Tracing on Juniper – Explained

Another way to monitor what is happening to your Juniper router is to use the Tracing.

Tracing is similar to debugging if you come from the Cisco world. What tracing does, it shows us directly and live what is happening on our Juniper router. Of course, tracing takes load on the Juniper hardware resources, so you should use it with caution, and you should trace one thing at a time.

In in the previous lesson, I gave you the example of the broken leg to make the topic easier to be understood, I will use the same example also here 😊

With tracing, it is like someone got a broken leg and he went to the doctor who directly put him under the surgery and looked directly what is broken on his leg then fixed it. Same on the trace, you see what is happening directly on the Juniper router then you can take an immediate action to fix it.

As the syslog, tracing are stored in /var/log directory. You can also send them to a server if you want.

Let’s apply a LAB now to see how tracing works.

I will do tracing on OSPF even though that I don’t have OSPF protocol enabled on my router. If you do not know what OSPF protocol is, it is a dynamic routing protocol that you can use to allow the router to dynamically learn routes from other routers that have OSPF protocol enabled on them. Don’t worry about it, just OSPF is here to show you how tracing works.
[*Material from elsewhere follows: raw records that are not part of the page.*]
import Summits.MatrixMultiplication.MatrixMultiplication.Theorems.SoloInformedValInducedMatching

/-!
# The two-block family: a superlinear normal-form configuration without accidental solutions

Dossier `val-superlinear.md` (15.4)(b)/(15.6)(e)/(15.7), claim c533.  In `G = (ZMod ℓ)³` take the two
"rotated axis blocks" of [CKSU05, §7] (the simultaneous triple product property family
`S₁ × T₁ × U₁ = ⟨e₁⟩* × ⟨e₂⟩* × ⟨e₃⟩*`, `S₂ × T₂ × U₂ = ⟨e₂⟩* × ⟨e₃⟩* × ⟨e₁⟩*`, stars meaning non-zero
multiples), written in the NORMAL FORM of `SoloInformedValInducedMatching`: index types
`I = J = K = Bool × {u : ZMod ℓ // u ≠ 0}` (block bit, non-zero digit), potentials

* `x (false,u) = (u,0,0)`, `x (true,u) = (0,u,0)`,
* `y (false,v) = (0,v,0)`, `y (true,v) = (0,0,v)`,
* `z (false,w) = (0,0,w)`, `z (true,w) = (w,0,0)`,

and pair graphs "same block bit".  We prove:

* `twoBlock_noAccidental` — the configuration has NO ACCIDENTAL SOLUTIONS (the eight block patterns: two are
  the genuine in-block solutions, six force a digit to vanish);
* `card_twoBlock_triangleSet` — it has exactly `2 (ℓ-1)³` triangles, while `|I| = |J| = |K| = 2 (ℓ-1)` and
  `|G| = ℓ³` (`card_twoBlockIndex`, `card_twoBlockGroup`);
* `twoBlock_ratio` — hence `T³ · ℓ⁶ = (|G|² · |I| |J| |K|) · (ℓ-1)⁶`: the quotient `T³ / (|G|² |I| |J| |K|)` of
  question (U2𝒩) equals `((ℓ-1)/ℓ)⁶`, which tends to `1`; so (U2𝒩) — `T³ ≤ |G|²·|I||J||K|` for every
  normal-form configuration without accidental solutions — cannot be improved by any constant factor;
* `twoBlock_superlinear` — for `ℓ ≥ 5` the configuration is superlinear, `|G| < T` (e.g. `ℓ = 5`:
  `128` triangles in a group of order `125`), so the hypothesis `ν ≤ 1` in
  `NoAccidental.card_triangles_le_card_of_crossClosed` cannot be dropped (here every pair graph has induced
  matchings of size `2`, and `T ≤ 2 |G|` from `NoAccidental.card_triangles_le_mul` is tight up to `(1 - 1/ℓ)³`).

Elementary; the point is a kernel-certified superlinear member of the normal-form class.
-/

namespace Summit.MatrixMultiplication.MatrixMultiplication.Theorems.SoloVal

open Finset

section TwoBlock

variable (ℓ : ℕ)

/-- The group `(ZMod ℓ)³`. -/
abbrev TwoBlockGroup : Type := ZMod ℓ × ZMod ℓ × ZMod ℓ

/-- The index type of each of the three classes: a block bit and a non-zero digit. -/
abbrev TwoBlockIndex : Type := Bool × {u : ZMod ℓ // u ≠ 0}

/-- `x`-potentials: block `false` on the first axis, block `true` on the second. -/
def tbX : TwoBlockIndex ℓ → TwoBlockGroup ℓ
  | (false, u) => (u.1, 0, 0)
  | (true, u) => (0, u.1, 0)

/-- `y`-potentials: block `false` on the second axis, block `true` on the third. -/
def tbY : TwoBlockIndex ℓ → TwoBlockGroup ℓ
  | (false, v) => (0, v.1, 0)
  | (true, v) => (0, 0, v.1)

/-- `z`-potentials: block `false` on the third axis, block `true` on the first. -/
def tbZ : TwoBlockIndex ℓ → TwoBlockGroup ℓ
  | (false, w) => (0, 0, w.1)
  | (true, w) => (w.1, 0, 0)

variable {ℓ}

/-- The `x`-potential of block `false`. -/
theorem tbX_false (u : {u : ZMod ℓ // u ≠ 0}) : tbX ℓ (false, u) = (u.1, 0, 0) := rfl
/-- The `x`-potential of block `true`. -/
theorem tbX_true (u : {u : ZMod ℓ // u ≠ 0}) : tbX ℓ (true, u) = (0, u.1, 0) := rfl
/-- The `y`-potential of block `false`. -/
theorem tbY_false (u : {u : ZMod ℓ // u ≠ 0}) : tbY ℓ (false, u) = (0, u.1, 0) := rfl
/-- The `y`-potential of block `true`. -/
theorem tbY_true (u : {u : ZMod ℓ // u ≠ 0}) : tbY ℓ (true, u) = (0, 0, u.1) := rfl
/-- The `z`-potential of block `false`. -/
theorem tbZ_false (u : {u : ZMod ℓ // u ≠ 0}) : tbZ ℓ (false, u) = (0, 0, u.1) := rfl
/-- The `z`-potential of block `true`. -/
theorem tbZ_true (u : {u : ZMod ℓ // u ≠ 0}) : tbZ ℓ (true, u) = (u.1, 0, 0) := rfl

/-- The parametrisation of the triangles by (block bit, three digits). -/
def tbTri (q : Bool × {u : ZMod ℓ // u ≠ 0} × {u : ZMod ℓ // u ≠ 0} × {u : ZMod ℓ // u ≠ 0}) :
    TwoBlockIndex ℓ × TwoBlockIndex ℓ × TwoBlockIndex ℓ :=
  ((q.1, q.2.1), (q.1, q.2.2.1), (q.1, q.2.2.2))

/-- The parametrisation is injective. -/
theorem tbTri_injective : Function.Injective (tbTri (ℓ := ℓ)) := by
  rintro ⟨b, u, v, w⟩ ⟨b', u', v', w'⟩ h
  simp only [tbTri, Prod.mk.injEq] at h
  obtain ⟨⟨hb, hu⟩, ⟨-, hv⟩, -, hw⟩ := h
  subst hb; subst hu; subst hv; subst hw; rfl

variable [NeZero ℓ]

variable (ℓ) in
/-- The pair graph "same block bit" (used for all three pairs of classes). -/
def tbH : Finset (TwoBlockIndex ℓ × TwoBlockIndex ℓ) :=
  Finset.univ.filter (fun p => p.1.1 = p.2.1)

/-- Membership in the block graph. -/
theorem mem_tbH {p : TwoBlockIndex ℓ × TwoBlockIndex ℓ} : p ∈ tbH ℓ ↔ p.1.1 = p.2.1 := by
  simp [tbH]

/-- NO ACCIDENTAL SOLUTIONS for the two-block family. -/
theorem twoBlock_noAccidental : NoAccidental (tbX ℓ) (tbY ℓ) (tbZ ℓ) (tbH ℓ) (tbH ℓ) (tbH ℓ) := by
  intro i j j' k k' i' hij hjk hki hsum
  obtain ⟨bi, u₁⟩ := i
  obtain ⟨bj, v₁⟩ := j
  obtain ⟨bj', v₂⟩ := j'
  obtain ⟨bk, w₂⟩ := k
  obtain ⟨bk', w₃⟩ := k'
  obtain ⟨bi', u₃⟩ := i'
  simp only [mem_tbH] at hij hjk hki
  subst hij; subst hjk; subst hki
  have hu₁ := u₁.2; have hv₁ := v₁.2; have hv₂ := v₂.2; have hw₂ := w₂.2; have hw₃ := w₃.2
  have hu₃ := u₃.2
  cases bi <;> cases bj' <;> cases bk' <;>
    simp only [tbX_false, tbX_true, tbY_false, tbY_true, tbZ_false, tbZ_true, Prod.mk_sub_mk,
      Prod.mk_add_mk, Prod.mk_eq_zero, sub_zero, zero_sub, add_zero, zero_add,
      sub_self, neg_eq_zero, add_neg_eq_zero, neg_add_eq_zero] at hsum <;>
    (obtain ⟨h1, h2, h3⟩ := hsum
     first
     | exact absurd h1 hw₃ | exact absurd h1 hu₃ | exact absurd h2 hu₁ | exact absurd h2 hv₁
     | exact absurd h3 hw₂ | exact absurd h3 hv₂
     | (refine ⟨?_, ?_, ?_⟩ <;> ext <;> simp_all))

/-- The triangles of the two-block family are the same-block triples. -/
theorem mem_twoBlock_triangleSet {τ : TwoBlockIndex ℓ × TwoBlockIndex ℓ × TwoBlockIndex ℓ} :
    τ ∈ triangleSet (tbH ℓ) (tbH ℓ) (tbH ℓ) ↔ τ.1.1 = τ.2.1.1 ∧ τ.2.1.1 = τ.2.2.1 := by
  rw [mem_triangleSet, IsTriangle]
  simp only [mem_tbH]
  constructor
  · rintro ⟨h1, h2, _⟩; exact ⟨h1, h2⟩
  · rintro ⟨h1, h2⟩; exact ⟨h1, h2, (h1.trans h2).symm⟩

/-- The triangle set is the image of the parametrisation. -/
theorem twoBlock_triangleSet_eq :
    triangleSet (tbH ℓ) (tbH ℓ) (tbH ℓ) = Finset.univ.image (tbTri (ℓ := ℓ)) := by
  ext τ
  rw [mem_twoBlock_triangleSet, Finset.mem_image]
  constructor
  · rintro ⟨h1, h2⟩
    obtain ⟨⟨b, u⟩, ⟨b', v⟩, ⟨b'', w⟩⟩ := τ
    simp only at h1 h2
    subst h1; subst h2
    exact ⟨(b, u, v, w), Finset.mem_univ _, rfl⟩
  · rintro ⟨q, -, rfl⟩
    exact ⟨rfl, rfl⟩

/-- The number of non-zero digits. -/
theorem card_nonzeroDigit : Fintype.card {u : ZMod ℓ // u ≠ 0} = ℓ - 1 := by
  rw [Fintype.card_subtype_compl, ZMod.card, Fintype.card_subtype_eq]

/-- `|I| = |J| = |K| = 2 (ℓ - 1)`. -/
theorem card_twoBlockIndex : Fintype.card (TwoBlockIndex ℓ) = 2 * (ℓ - 1) := by
  rw [Fintype.card_prod, Fintype.card_bool, card_nonzeroDigit]

/-- `|G| = ℓ³`. -/
theorem card_twoBlockGroup : Fintype.card (TwoBlockGroup ℓ) = ℓ ^ 3 := by
  simp only [TwoBlockGroup, Fintype.card_prod, ZMod.card]; ring

/-- THE TRIANGLE COUNT: `T = 2 (ℓ - 1)³`. -/
theorem card_twoBlock_triangleSet : (triangleSet (tbH ℓ) (tbH ℓ) (tbH ℓ)).card = 2 * (ℓ - 1) ^ 3 := by
  rw [twoBlock_triangleSet_eq, Finset.card_image_of_injective _ tbTri_injective, Finset.card_univ,
    Fintype.card_prod, Fintype.card_prod, Fintype.card_prod, Fintype.card_bool, card_nonzeroDigit]
  ring

/-- THE (U2𝒩) QUOTIENT of the two-block family is `((ℓ-1)/ℓ)⁶`, stated without division:
`T³ · ℓ⁶ = (|G|² · |I| |J| |K|) · (ℓ-1)⁶`. -/
theorem twoBlock_ratio :
    (triangleSet (tbH ℓ) (tbH ℓ) (tbH ℓ)).card ^ 3 * ℓ ^ 6 =
      (Fintype.card (TwoBlockGroup ℓ) ^ 2 * (Fintype.card (TwoBlockIndex ℓ) *
        Fintype.card (TwoBlockIndex ℓ) * Fintype.card (TwoBlockIndex ℓ))) * (ℓ - 1) ^ 6 := by
  rw [card_twoBlock_triangleSet, card_twoBlockGroup, card_twoBlockIndex]
  ring

/-- SUPERLINEARITY: for `ℓ ≥ 5` the two-block family has more triangles than the group has elements. -/
theorem twoBlock_superlinear (h5 : 5 ≤ ℓ) :
    Fintype.card (TwoBlockGroup ℓ) < (triangleSet (tbH ℓ) (tbH ℓ) (tbH ℓ)).card := by
  rw [card_twoBlock_triangleSet, card_twoBlockGroup]
  obtain ⟨m, rfl⟩ : ∃ m, ℓ = m + 1 := ⟨ℓ - 1, by omega⟩
  have hm : 4 ≤ m := by omega
  simp only [Nat.add_sub_cancel]
  nlinarith [hm, Nat.zero_le m, mul_le_mul hm (le_refl (m * m)) (Nat.zero_le _) (Nat.zero_le _)]

/-- THE PACKAGED STATEMENT (tightness of (U2𝒩) and of the induced-matching bound): for every `ℓ ≥ 1`
there is a normal-form configuration without accidental solutions in a group of order `ℓ³` with three
index classes of size `2(ℓ-1)` and exactly `2(ℓ-1)³` triangles. -/
theorem twoBlock_summary :
    NoAccidental (tbX ℓ) (tbY ℓ) (tbZ ℓ) (tbH ℓ) (tbH ℓ) (tbH ℓ) ∧
      Fintype.card (TwoBlockGroup ℓ) = ℓ ^ 3 ∧ Fintype.card (TwoBlockIndex ℓ) = 2 * (ℓ - 1) ∧
      (triangleSet (tbH ℓ) (tbH ℓ) (tbH ℓ)).card = 2 * (ℓ - 1) ^ 3 :=
  ⟨twoBlock_noAccidental, card_twoBlockGroup, card_twoBlockIndex, card_twoBlock_triangleSet⟩

end TwoBlock

end Summit.MatrixMultiplication.MatrixMultiplication.Theorems.SoloVal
root@Juniper# edit protocols ospf

[edit protocols ospf]

root@Juniper# set ?

Possible completions:

+ apply-groups         Groups from which to inherit configuration data

+ apply-groups-except  Don’t inherit configuration data from these groups

> area                 Configure an OSPF area

> backup-spf-options   Configure options for backup SPF

> database-protection  Configure database protection attributes

disable              Disable OSPF

+ export               Export policy

external-preference  Preference of external routes

> graceful-restart     Configure graceful restart attributes

+ import               Import policy (for external routes or setting priority)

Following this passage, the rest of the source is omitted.